⟨
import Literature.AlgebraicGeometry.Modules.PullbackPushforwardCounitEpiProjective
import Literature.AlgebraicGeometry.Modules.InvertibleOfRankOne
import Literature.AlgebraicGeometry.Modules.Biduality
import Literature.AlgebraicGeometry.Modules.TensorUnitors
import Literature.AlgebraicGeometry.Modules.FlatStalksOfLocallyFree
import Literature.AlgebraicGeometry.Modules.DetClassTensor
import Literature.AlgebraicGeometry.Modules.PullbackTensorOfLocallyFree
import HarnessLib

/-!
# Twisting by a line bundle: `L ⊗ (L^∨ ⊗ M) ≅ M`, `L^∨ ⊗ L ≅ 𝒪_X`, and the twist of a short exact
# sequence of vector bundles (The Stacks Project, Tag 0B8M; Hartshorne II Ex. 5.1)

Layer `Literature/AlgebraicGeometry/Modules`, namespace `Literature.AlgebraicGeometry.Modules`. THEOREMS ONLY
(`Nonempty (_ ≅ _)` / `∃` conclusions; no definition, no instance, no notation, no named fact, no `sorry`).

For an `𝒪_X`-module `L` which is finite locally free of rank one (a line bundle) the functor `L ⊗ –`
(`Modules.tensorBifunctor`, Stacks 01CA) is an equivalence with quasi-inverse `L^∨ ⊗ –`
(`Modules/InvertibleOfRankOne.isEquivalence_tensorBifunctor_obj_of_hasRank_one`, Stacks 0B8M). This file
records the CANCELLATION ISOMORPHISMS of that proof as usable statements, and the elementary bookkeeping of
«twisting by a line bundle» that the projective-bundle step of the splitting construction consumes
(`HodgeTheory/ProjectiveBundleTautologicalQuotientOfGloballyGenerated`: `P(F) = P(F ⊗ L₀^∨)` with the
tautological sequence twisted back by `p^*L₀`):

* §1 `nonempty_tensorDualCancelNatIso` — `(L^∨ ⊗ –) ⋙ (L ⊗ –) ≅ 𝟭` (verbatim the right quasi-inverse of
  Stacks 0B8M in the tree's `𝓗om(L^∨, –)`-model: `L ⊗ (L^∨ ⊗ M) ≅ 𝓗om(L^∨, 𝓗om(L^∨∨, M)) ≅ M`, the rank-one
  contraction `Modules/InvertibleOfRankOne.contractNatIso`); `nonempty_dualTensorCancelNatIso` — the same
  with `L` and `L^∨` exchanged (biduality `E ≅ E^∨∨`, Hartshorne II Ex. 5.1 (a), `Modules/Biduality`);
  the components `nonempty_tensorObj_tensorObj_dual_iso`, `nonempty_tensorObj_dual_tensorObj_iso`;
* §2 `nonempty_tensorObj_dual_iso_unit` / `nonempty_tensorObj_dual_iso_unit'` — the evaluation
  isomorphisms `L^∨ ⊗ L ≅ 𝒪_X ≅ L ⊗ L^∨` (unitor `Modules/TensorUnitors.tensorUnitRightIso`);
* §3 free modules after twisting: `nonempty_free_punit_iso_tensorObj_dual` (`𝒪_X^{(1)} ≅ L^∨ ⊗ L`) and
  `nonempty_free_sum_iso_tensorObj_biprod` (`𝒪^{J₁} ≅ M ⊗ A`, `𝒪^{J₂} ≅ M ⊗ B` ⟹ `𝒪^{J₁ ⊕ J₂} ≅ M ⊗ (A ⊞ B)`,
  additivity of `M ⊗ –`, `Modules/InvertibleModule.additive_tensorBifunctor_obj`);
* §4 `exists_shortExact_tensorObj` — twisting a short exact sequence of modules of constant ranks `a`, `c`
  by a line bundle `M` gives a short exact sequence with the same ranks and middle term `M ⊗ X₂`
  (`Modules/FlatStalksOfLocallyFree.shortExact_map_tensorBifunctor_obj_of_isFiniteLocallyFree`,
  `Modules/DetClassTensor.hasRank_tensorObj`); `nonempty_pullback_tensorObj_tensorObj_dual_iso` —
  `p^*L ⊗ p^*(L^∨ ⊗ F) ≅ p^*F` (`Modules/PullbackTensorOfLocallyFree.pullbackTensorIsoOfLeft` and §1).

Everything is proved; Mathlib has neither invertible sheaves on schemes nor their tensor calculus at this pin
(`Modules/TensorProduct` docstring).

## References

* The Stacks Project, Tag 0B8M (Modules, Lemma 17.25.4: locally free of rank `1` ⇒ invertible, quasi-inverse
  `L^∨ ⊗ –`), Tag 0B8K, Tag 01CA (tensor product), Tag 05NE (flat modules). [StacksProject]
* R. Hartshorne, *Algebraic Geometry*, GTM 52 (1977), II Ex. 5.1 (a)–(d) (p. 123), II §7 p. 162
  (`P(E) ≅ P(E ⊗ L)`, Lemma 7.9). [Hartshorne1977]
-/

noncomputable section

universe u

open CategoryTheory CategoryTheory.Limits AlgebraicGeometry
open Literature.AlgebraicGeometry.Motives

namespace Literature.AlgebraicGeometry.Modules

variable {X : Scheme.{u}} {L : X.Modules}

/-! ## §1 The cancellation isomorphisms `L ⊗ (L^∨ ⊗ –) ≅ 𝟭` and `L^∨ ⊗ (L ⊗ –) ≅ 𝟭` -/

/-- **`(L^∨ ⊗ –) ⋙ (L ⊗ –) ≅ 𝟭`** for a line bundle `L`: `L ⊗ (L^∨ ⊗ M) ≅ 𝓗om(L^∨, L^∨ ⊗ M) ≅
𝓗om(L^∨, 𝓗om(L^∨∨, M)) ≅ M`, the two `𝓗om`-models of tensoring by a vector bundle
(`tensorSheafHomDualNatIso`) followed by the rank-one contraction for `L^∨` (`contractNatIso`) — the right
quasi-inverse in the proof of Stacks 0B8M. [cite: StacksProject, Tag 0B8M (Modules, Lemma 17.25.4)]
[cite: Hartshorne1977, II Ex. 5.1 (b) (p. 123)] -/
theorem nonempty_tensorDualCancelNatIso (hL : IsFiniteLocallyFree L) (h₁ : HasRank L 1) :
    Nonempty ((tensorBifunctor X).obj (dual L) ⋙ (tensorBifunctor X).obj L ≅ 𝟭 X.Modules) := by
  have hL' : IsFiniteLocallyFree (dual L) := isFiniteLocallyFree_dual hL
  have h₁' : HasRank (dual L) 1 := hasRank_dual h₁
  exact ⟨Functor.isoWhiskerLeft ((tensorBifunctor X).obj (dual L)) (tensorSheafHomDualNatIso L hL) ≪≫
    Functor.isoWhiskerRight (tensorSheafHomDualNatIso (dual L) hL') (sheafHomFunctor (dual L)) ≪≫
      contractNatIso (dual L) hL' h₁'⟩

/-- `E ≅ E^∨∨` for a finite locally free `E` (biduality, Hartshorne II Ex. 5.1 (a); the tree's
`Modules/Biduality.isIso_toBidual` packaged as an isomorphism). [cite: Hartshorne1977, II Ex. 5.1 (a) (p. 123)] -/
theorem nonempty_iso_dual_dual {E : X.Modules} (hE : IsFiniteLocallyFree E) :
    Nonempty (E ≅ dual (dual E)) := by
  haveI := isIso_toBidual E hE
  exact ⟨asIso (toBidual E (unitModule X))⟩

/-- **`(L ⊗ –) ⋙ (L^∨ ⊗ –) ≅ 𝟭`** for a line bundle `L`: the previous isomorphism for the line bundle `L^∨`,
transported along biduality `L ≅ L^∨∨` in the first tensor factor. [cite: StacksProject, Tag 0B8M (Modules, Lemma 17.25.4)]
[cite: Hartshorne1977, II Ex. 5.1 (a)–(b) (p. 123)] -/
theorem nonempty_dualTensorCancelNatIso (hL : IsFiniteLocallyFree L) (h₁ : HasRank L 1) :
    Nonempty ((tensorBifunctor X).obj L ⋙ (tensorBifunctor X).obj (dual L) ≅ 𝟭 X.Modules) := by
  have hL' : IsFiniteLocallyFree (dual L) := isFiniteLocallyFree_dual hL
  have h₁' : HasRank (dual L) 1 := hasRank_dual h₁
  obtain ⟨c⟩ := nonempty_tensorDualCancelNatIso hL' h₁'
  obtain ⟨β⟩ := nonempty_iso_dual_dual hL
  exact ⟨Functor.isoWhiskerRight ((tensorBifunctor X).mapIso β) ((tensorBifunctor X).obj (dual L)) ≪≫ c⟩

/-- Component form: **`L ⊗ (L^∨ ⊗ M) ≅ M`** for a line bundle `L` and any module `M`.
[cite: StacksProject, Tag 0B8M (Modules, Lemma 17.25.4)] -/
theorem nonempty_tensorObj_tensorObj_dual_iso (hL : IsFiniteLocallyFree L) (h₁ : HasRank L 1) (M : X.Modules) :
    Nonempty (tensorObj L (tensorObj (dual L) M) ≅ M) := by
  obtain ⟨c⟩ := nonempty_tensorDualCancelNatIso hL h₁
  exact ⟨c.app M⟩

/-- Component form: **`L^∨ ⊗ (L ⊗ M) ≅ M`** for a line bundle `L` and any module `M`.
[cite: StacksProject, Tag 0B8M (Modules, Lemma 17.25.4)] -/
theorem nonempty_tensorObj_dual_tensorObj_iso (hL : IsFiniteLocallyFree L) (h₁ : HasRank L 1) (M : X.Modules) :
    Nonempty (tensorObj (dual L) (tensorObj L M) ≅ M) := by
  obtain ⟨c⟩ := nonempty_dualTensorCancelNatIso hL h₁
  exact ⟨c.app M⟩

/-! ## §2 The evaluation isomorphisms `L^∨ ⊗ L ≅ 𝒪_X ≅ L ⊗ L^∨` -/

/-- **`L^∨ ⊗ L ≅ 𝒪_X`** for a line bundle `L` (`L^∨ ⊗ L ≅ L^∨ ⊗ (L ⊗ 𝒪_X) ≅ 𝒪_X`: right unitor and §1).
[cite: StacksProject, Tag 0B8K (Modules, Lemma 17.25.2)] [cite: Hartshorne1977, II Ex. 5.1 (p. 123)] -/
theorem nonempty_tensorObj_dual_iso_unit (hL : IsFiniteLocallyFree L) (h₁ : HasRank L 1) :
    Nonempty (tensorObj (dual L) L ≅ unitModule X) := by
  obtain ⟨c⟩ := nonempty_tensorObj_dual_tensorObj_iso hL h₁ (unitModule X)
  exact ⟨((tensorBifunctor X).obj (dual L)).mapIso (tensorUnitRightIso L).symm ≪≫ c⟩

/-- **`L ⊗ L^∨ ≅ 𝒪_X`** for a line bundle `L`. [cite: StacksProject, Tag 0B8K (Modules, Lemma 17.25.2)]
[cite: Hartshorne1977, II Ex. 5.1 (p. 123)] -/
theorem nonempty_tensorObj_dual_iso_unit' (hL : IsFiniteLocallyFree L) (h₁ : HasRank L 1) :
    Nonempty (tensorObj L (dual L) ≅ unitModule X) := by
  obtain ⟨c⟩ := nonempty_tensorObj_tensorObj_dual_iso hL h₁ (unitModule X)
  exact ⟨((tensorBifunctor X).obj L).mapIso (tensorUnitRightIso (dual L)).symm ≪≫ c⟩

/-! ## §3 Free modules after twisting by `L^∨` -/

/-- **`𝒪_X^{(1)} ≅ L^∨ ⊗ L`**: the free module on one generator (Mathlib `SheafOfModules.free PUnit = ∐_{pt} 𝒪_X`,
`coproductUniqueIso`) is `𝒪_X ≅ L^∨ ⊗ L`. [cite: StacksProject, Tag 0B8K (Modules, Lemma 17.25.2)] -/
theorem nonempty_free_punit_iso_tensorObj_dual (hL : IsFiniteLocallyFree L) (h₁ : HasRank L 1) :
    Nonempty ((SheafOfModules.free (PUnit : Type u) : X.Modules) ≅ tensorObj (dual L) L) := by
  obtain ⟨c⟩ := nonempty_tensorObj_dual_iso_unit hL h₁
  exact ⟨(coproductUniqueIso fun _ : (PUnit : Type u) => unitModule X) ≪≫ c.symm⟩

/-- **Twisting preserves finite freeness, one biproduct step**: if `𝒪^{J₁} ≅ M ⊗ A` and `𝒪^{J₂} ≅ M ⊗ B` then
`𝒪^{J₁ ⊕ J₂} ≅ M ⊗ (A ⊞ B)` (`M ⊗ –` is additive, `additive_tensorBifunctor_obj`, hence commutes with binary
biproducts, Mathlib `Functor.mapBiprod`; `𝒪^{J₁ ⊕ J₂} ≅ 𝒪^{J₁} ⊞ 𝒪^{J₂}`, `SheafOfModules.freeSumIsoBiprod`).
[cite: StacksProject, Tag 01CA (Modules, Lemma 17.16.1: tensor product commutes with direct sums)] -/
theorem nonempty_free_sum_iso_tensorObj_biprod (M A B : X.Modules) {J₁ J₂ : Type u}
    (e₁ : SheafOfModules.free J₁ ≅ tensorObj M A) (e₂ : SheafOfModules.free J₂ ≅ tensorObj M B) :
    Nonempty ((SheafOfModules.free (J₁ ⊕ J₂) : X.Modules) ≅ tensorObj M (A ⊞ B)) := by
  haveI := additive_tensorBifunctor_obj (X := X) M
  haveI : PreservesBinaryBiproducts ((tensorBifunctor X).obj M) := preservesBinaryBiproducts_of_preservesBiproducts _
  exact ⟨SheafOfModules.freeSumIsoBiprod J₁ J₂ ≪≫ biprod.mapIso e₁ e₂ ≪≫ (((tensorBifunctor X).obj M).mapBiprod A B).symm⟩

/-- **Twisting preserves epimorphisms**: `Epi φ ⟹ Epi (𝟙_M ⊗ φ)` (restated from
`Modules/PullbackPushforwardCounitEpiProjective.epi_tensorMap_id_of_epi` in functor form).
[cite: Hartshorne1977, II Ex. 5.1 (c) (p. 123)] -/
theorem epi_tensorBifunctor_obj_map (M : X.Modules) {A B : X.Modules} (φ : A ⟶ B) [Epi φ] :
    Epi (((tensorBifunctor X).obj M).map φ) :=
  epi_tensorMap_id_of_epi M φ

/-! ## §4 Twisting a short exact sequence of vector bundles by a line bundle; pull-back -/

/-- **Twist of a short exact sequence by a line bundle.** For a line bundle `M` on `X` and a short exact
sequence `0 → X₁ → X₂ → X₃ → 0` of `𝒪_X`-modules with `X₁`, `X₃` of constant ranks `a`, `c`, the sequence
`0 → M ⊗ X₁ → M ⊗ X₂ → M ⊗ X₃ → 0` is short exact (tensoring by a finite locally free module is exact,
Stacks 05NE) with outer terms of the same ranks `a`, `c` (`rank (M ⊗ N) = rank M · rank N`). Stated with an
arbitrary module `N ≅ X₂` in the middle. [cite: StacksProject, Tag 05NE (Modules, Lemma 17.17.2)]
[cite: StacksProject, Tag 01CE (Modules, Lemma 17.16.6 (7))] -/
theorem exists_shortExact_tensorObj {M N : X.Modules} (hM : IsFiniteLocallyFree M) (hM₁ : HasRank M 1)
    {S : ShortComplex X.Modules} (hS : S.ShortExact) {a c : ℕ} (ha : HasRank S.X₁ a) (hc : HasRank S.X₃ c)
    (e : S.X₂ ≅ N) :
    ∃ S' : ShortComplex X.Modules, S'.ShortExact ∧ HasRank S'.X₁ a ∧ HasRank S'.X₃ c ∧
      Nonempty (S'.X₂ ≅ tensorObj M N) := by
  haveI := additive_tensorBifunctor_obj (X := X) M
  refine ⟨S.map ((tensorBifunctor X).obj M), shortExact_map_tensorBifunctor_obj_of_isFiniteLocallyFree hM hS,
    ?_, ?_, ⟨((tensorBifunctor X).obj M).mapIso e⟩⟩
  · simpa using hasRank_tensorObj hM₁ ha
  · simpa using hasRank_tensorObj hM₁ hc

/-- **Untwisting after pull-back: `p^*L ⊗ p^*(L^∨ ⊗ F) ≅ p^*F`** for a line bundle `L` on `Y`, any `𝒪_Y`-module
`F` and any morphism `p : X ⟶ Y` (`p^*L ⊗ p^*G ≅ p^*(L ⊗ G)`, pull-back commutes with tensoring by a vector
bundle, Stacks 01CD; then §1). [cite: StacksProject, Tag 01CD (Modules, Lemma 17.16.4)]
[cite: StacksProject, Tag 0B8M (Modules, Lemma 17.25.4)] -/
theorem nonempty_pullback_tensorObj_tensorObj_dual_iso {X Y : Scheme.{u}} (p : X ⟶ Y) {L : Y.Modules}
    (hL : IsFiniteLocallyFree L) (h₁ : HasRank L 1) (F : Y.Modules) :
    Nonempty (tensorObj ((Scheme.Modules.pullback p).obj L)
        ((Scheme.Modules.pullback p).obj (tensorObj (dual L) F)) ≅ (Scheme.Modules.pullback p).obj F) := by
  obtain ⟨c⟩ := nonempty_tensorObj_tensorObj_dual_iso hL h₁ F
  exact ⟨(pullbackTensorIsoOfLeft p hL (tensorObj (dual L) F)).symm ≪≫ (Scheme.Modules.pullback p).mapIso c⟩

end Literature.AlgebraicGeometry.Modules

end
⟩
⟨
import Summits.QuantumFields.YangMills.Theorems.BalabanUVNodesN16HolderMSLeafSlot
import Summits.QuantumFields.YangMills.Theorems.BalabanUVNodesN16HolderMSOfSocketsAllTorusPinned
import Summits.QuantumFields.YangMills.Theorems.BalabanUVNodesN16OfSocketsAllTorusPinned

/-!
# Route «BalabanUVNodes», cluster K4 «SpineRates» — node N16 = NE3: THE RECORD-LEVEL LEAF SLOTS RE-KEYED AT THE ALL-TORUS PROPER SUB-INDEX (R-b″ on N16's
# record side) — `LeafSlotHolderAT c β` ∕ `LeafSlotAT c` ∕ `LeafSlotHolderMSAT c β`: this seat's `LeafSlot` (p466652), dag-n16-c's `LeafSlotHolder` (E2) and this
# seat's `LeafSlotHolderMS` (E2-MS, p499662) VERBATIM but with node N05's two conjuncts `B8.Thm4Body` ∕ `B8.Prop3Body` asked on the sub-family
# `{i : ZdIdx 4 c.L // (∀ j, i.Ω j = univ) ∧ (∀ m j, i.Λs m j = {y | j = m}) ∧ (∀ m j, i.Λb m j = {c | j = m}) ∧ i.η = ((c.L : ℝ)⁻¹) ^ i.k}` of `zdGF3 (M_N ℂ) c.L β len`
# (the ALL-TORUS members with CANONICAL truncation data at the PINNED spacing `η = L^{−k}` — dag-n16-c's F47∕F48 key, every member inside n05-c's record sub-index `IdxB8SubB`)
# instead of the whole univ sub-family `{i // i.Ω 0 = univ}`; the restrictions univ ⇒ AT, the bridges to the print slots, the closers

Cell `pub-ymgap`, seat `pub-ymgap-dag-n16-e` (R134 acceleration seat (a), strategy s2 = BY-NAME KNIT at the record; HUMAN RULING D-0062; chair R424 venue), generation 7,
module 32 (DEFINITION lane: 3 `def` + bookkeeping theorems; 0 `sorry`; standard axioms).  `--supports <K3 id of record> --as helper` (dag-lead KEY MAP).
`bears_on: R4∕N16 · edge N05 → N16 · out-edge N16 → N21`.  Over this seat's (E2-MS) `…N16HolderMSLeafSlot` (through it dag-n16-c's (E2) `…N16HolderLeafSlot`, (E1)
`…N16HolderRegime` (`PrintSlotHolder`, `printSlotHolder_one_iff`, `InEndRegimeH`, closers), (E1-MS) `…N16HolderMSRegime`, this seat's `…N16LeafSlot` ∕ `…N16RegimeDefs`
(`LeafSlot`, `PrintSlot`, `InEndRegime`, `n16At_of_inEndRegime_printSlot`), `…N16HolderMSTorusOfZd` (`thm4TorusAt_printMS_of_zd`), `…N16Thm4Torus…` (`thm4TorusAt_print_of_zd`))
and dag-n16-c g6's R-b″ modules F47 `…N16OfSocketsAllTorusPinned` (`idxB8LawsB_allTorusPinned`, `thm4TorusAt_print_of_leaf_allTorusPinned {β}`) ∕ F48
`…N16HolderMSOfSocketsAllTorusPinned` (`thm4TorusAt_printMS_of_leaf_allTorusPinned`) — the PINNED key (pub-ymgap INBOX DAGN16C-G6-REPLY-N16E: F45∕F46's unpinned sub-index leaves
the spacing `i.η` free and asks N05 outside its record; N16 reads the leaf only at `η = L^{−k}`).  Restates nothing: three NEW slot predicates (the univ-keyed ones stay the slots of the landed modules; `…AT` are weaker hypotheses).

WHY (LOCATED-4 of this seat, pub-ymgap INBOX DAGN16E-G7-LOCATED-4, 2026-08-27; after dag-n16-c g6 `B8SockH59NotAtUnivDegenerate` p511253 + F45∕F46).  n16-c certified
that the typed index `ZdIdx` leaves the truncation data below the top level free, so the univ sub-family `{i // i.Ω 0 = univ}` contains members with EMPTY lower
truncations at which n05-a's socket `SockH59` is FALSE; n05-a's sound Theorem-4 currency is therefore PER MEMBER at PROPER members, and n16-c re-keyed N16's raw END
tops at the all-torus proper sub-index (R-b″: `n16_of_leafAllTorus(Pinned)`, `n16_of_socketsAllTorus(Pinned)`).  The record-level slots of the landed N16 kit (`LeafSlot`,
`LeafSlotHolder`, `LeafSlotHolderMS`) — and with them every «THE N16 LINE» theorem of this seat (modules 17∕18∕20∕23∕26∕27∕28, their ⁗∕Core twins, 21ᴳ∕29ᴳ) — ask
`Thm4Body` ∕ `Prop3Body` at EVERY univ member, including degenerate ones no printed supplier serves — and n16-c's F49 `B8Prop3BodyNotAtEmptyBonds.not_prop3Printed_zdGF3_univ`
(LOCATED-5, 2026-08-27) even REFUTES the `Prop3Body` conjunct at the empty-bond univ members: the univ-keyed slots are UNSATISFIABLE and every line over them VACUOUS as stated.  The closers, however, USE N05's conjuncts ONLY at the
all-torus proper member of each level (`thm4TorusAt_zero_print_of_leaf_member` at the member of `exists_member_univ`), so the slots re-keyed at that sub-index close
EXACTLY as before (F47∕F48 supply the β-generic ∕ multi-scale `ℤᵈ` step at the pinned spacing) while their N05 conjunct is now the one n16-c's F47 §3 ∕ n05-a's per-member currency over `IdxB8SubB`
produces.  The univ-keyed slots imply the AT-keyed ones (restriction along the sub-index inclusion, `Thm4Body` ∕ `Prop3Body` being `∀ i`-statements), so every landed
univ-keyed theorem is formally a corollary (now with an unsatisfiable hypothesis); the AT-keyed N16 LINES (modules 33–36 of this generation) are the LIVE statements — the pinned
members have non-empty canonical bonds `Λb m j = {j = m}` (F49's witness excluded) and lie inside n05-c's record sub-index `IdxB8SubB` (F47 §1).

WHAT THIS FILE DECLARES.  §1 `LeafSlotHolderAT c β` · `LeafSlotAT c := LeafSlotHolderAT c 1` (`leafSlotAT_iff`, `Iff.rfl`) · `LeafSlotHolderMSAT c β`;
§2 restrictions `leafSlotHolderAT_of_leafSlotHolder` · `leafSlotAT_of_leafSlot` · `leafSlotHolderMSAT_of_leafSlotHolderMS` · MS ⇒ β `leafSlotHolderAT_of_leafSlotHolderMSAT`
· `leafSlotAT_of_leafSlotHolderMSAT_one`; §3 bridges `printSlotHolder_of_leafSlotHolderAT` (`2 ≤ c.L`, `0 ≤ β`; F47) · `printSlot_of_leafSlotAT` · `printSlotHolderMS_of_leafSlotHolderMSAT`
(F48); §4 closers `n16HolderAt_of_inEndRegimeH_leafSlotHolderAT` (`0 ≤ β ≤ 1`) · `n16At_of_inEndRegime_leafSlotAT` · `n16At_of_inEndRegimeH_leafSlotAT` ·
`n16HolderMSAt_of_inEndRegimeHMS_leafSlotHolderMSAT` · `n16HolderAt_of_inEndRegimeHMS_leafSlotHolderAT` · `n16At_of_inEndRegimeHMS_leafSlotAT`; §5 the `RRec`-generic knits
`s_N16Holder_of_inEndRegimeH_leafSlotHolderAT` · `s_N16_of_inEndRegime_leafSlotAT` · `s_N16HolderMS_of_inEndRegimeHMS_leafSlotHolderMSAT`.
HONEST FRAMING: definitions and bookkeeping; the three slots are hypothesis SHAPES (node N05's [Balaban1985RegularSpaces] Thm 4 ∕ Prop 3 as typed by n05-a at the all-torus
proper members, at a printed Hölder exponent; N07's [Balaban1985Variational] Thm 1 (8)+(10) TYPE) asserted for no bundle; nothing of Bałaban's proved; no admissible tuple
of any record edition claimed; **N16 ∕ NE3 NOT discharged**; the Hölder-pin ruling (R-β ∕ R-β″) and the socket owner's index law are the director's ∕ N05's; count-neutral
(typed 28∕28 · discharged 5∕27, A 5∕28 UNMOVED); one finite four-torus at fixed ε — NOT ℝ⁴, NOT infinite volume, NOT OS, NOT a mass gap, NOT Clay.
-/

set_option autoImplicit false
⟩
⟨
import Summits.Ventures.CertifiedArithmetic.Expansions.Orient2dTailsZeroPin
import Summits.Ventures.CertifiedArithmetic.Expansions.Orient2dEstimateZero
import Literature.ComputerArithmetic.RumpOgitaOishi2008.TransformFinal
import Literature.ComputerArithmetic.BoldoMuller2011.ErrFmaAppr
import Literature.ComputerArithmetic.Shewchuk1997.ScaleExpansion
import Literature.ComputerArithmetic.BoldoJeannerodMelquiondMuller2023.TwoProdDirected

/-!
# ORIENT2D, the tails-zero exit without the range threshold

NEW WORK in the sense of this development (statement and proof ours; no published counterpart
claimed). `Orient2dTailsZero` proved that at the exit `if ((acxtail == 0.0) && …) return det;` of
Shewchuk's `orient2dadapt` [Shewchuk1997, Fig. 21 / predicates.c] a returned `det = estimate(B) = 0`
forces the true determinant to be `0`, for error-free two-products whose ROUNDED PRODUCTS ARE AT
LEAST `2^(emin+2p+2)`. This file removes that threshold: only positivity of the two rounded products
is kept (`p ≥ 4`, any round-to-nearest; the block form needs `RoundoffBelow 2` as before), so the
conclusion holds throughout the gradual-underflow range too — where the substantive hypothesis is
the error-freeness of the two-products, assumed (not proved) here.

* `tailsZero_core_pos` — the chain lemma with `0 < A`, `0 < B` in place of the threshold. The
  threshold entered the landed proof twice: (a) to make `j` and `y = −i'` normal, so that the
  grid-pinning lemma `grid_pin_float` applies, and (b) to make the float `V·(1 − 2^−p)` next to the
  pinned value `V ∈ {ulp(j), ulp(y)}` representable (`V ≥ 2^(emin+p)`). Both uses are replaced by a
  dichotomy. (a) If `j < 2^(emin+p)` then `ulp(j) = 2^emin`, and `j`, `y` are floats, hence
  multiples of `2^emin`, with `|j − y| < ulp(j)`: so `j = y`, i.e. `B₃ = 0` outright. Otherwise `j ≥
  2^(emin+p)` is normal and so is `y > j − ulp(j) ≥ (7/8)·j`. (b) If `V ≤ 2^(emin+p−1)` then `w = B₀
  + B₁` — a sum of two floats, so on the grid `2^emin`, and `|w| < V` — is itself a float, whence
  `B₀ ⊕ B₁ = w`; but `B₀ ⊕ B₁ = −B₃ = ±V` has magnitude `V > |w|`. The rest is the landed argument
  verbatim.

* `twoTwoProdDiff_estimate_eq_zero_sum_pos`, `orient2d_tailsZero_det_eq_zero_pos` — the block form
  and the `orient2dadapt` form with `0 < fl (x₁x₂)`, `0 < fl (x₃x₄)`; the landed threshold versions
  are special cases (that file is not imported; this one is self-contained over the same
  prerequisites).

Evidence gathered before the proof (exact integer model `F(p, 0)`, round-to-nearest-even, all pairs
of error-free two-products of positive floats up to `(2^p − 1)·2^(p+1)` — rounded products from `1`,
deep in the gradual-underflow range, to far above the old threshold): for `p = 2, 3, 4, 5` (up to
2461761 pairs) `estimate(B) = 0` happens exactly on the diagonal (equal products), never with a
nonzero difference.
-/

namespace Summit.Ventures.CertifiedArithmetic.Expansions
⟩
TASK DETAILS
Reproduce verbatim the lines above, from the line with "never with a" through the line with "namespace Summit.Ventures.CertifiedArithmetic.Expansions".

SOLUTION TO THIS EXERCISE
2461761 pairs) `estimate(B) = 0` happens exactly on the diagonal (equal products), never with a
nonzero difference.
-/

namespace Summit.Ventures.CertifiedArithmetic.Expansions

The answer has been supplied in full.